> [PROBLEM DETAILS]:
Below are some entries. Repeat exactly the lines from the one with "Set.univ < ∞ := by" through the one with "fun v => by", and only those.
==== RECORDS FOR PROCESSING
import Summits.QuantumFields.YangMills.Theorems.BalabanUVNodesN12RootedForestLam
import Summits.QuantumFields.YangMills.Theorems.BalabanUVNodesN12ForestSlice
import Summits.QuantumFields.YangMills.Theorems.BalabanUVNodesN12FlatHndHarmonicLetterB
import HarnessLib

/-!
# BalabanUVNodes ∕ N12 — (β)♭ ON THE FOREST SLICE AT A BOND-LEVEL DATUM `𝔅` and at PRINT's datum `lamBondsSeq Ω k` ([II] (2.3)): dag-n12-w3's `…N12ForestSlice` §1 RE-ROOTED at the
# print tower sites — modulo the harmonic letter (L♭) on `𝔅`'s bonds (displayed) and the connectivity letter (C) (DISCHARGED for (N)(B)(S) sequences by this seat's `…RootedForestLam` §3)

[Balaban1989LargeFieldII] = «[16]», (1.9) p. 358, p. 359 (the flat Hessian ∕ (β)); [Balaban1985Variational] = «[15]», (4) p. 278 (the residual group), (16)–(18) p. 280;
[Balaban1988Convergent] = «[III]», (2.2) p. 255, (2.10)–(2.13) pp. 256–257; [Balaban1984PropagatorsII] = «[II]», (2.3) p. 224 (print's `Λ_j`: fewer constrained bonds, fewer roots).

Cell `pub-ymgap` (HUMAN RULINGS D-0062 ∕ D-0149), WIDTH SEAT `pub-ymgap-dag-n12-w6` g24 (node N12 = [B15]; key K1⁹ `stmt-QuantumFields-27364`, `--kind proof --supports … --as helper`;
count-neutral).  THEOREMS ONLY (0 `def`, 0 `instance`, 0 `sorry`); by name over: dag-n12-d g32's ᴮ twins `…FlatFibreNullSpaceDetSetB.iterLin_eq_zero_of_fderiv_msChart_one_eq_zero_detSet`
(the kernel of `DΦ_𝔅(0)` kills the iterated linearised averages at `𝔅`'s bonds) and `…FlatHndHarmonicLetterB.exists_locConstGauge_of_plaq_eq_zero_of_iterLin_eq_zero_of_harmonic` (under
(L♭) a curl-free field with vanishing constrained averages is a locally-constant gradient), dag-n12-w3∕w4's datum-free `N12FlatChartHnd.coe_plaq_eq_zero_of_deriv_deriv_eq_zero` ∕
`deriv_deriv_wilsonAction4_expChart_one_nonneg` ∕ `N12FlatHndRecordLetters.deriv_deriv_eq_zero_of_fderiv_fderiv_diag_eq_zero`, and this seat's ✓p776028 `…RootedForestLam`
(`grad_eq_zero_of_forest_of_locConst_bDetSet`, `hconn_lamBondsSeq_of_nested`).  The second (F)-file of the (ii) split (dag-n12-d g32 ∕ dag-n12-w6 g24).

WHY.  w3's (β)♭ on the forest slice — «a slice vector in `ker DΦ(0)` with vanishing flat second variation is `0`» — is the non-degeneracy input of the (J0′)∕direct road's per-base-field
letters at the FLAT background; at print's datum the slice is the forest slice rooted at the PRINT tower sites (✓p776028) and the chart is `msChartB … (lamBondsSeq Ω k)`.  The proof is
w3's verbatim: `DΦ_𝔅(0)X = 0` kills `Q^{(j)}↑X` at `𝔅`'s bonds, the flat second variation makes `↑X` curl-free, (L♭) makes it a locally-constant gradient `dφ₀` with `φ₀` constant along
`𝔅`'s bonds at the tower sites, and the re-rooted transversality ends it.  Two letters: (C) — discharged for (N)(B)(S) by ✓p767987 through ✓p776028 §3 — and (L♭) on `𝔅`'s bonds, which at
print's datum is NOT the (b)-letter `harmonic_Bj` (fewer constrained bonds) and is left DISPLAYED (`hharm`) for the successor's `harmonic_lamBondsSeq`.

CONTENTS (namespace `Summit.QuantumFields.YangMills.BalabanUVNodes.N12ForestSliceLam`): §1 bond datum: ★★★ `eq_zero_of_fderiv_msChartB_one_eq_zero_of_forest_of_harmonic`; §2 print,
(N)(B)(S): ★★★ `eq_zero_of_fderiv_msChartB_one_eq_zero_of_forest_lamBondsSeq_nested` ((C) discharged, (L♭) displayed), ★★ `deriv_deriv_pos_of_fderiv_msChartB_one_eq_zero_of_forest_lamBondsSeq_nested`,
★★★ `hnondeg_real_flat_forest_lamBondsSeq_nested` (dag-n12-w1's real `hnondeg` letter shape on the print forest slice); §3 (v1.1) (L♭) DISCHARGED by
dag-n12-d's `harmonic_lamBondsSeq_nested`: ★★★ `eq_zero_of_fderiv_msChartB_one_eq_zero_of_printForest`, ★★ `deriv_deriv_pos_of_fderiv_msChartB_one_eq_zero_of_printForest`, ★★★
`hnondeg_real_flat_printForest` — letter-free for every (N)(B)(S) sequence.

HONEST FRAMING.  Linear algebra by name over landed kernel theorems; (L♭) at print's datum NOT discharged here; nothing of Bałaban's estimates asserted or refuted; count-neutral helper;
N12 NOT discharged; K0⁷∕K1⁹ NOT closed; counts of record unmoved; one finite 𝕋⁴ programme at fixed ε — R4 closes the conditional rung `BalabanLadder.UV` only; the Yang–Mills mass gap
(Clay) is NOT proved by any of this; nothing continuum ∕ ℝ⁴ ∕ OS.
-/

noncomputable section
========
==== RECORDS FOR PROCESSING
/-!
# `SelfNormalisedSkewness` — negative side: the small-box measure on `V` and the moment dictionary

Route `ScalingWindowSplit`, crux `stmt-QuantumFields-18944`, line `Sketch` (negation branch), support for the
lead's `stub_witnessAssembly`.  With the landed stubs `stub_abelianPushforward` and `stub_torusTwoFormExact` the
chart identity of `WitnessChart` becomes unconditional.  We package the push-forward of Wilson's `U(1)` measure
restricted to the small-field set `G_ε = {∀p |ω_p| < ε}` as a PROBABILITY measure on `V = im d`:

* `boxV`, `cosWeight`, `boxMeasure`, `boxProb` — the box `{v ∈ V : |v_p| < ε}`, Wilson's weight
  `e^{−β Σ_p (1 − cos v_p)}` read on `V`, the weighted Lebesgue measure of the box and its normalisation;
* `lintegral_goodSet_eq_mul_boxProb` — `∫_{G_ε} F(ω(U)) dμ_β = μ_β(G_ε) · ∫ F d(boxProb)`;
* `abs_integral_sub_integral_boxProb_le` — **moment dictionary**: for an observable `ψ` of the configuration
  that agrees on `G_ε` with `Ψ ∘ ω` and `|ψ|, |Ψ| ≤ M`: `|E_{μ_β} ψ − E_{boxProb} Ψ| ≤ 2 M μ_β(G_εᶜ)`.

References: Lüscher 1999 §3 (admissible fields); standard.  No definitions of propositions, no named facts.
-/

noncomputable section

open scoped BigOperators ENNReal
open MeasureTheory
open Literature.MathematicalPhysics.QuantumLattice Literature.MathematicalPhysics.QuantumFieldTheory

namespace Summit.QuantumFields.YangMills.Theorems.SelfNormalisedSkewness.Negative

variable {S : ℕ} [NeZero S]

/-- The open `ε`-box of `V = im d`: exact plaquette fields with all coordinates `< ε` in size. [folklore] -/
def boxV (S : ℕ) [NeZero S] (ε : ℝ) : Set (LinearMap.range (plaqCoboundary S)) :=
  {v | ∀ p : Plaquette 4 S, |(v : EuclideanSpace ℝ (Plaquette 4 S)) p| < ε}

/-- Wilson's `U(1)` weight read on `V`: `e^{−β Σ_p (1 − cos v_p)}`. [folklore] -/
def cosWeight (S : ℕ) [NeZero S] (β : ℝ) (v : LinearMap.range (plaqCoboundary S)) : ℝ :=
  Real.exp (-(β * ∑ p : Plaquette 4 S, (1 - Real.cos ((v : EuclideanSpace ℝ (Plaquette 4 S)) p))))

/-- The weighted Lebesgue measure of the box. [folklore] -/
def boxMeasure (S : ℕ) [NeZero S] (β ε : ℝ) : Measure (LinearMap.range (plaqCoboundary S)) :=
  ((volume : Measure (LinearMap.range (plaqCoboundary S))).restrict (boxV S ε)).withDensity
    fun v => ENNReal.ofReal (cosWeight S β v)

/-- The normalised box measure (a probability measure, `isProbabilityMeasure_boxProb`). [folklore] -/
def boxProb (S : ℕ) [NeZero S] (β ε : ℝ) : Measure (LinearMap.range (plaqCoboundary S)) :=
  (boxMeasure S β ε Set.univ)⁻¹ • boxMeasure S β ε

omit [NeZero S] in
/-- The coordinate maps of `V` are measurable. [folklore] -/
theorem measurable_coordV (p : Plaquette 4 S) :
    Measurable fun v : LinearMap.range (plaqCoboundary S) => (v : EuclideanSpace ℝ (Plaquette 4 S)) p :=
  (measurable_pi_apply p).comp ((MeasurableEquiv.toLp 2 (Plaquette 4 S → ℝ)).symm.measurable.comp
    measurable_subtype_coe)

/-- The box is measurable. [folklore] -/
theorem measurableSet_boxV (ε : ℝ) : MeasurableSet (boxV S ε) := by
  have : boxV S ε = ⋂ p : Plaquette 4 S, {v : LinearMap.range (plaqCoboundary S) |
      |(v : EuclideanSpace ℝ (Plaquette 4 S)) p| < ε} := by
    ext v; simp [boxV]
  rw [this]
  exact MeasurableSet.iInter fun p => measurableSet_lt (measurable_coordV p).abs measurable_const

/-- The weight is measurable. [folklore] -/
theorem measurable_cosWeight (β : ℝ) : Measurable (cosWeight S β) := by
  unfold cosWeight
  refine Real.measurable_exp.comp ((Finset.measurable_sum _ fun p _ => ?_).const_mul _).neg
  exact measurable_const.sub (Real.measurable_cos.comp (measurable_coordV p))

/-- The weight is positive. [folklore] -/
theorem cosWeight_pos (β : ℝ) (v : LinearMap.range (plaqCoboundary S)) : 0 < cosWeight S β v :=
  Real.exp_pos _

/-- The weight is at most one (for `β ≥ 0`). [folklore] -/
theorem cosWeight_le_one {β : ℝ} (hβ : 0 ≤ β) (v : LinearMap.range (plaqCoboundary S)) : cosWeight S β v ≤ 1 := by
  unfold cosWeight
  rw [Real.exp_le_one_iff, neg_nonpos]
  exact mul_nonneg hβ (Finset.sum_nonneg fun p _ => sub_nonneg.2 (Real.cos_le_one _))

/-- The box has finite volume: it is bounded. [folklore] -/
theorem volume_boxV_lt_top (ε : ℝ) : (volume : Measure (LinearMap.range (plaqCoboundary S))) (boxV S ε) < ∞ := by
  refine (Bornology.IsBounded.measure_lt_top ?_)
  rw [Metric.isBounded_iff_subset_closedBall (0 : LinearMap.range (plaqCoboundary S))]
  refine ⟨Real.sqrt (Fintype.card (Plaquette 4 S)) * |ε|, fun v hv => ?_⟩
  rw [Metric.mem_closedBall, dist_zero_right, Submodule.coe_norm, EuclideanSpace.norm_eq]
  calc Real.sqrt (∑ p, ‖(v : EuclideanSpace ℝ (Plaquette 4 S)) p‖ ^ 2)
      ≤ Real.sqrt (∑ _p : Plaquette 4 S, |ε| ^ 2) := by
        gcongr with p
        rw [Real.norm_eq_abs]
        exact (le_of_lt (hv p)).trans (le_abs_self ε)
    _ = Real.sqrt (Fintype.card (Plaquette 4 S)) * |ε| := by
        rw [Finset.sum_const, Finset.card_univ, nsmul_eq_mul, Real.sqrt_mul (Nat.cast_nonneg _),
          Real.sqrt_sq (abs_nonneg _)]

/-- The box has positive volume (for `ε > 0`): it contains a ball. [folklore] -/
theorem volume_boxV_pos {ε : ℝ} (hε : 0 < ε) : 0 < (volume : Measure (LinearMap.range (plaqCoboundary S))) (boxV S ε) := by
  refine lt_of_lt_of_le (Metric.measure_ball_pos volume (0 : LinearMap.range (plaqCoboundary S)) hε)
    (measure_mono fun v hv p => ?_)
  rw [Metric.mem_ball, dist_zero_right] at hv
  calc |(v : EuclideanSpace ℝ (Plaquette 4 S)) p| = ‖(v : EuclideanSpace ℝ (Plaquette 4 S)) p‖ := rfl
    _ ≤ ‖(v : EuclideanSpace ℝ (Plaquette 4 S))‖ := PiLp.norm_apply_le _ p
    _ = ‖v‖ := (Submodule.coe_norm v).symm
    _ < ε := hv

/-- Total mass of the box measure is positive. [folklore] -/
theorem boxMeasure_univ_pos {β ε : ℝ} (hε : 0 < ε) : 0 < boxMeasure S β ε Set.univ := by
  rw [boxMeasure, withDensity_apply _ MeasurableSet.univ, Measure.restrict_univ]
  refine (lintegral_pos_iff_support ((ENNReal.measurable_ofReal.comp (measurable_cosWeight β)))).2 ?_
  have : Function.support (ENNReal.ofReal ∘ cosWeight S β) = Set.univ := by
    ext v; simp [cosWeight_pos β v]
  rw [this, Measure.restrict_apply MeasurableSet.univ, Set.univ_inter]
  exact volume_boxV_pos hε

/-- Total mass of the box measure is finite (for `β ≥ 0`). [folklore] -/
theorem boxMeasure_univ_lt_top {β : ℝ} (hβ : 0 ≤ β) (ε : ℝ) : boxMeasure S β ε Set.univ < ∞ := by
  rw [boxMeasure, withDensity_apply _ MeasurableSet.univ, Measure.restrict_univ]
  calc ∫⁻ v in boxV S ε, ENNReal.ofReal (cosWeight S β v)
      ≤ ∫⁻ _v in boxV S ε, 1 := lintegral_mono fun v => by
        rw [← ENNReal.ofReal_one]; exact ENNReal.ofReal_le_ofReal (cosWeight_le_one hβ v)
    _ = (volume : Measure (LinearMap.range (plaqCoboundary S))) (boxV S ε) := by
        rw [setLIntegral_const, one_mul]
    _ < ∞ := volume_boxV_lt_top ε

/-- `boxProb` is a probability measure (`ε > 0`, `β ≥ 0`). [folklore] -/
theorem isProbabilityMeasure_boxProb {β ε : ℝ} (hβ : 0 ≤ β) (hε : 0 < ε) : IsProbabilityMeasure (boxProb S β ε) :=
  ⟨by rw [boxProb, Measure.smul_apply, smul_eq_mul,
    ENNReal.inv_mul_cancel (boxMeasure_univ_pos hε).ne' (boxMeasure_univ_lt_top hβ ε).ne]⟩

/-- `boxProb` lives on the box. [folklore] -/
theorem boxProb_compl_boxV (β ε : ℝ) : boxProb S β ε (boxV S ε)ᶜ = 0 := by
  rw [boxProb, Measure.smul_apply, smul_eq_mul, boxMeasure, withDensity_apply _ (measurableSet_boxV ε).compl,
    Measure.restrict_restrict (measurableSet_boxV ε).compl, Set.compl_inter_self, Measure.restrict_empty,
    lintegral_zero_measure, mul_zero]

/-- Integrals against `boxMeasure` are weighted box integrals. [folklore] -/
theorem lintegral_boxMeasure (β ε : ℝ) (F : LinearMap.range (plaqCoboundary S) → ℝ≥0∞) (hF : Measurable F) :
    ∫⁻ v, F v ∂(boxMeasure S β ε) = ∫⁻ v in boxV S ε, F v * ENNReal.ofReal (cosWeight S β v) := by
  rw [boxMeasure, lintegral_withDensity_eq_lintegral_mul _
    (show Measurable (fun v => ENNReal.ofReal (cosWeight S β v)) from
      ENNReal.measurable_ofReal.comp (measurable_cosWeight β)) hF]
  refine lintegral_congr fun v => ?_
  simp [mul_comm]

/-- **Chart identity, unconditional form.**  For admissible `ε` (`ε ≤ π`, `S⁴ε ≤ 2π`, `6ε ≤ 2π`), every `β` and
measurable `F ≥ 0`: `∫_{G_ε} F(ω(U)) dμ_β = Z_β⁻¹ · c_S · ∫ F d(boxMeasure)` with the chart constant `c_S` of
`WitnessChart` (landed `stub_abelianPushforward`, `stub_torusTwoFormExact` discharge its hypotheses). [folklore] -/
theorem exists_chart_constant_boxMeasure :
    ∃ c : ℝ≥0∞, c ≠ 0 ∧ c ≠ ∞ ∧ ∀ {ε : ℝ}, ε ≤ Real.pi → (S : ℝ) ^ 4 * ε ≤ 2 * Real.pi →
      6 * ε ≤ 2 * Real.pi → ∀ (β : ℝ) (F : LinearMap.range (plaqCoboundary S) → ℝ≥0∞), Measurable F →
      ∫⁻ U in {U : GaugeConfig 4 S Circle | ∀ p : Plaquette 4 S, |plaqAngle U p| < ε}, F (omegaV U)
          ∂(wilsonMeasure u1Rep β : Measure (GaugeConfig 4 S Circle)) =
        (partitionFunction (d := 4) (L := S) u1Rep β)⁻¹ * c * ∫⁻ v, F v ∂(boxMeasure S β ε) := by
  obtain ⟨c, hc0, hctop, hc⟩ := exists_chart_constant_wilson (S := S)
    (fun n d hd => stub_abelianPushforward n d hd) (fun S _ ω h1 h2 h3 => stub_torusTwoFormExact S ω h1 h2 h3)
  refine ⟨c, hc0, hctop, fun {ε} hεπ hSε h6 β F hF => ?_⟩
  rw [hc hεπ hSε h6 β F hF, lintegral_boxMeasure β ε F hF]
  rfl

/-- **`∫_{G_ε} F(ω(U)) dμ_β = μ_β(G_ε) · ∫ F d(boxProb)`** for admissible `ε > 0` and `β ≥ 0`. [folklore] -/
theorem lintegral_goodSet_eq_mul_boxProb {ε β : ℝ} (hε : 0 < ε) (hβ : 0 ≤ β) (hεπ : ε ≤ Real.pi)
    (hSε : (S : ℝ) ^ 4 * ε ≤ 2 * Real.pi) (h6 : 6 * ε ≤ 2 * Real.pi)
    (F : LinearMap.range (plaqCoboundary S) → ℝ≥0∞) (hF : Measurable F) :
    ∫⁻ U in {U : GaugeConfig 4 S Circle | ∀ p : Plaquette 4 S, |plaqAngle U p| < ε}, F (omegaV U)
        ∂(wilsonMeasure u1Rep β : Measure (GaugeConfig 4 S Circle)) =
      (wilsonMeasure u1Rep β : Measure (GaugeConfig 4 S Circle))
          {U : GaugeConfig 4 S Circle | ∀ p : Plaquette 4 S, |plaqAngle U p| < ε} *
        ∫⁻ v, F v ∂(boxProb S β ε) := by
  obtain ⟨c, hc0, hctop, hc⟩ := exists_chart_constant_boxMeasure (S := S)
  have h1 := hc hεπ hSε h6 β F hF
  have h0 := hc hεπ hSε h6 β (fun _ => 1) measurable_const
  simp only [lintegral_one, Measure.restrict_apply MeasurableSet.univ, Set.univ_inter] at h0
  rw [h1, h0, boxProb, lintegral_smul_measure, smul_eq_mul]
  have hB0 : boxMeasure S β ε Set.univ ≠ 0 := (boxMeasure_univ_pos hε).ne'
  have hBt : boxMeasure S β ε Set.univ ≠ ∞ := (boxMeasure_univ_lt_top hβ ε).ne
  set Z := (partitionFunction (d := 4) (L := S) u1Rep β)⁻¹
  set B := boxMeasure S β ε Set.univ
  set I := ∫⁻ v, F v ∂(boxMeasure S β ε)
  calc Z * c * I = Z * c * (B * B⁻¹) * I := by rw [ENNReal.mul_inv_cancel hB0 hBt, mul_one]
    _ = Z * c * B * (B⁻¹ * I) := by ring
========
> [EXERCISE SOLUTION]:
theorem boxMeasure_univ_lt_top {β : ℝ} (hβ : 0 ≤ β) (ε : ℝ) : boxMeasure S β ε Set.univ < ∞ := by
  rw [boxMeasure, withDensity_apply _ MeasurableSet.univ, Measure.restrict_univ]
  calc ∫⁻ v in boxV S ε, ENNReal.ofReal (cosWeight S β v)
      ≤ ∫⁻ _v in boxV S ε, 1 := lintegral_mono fun v => by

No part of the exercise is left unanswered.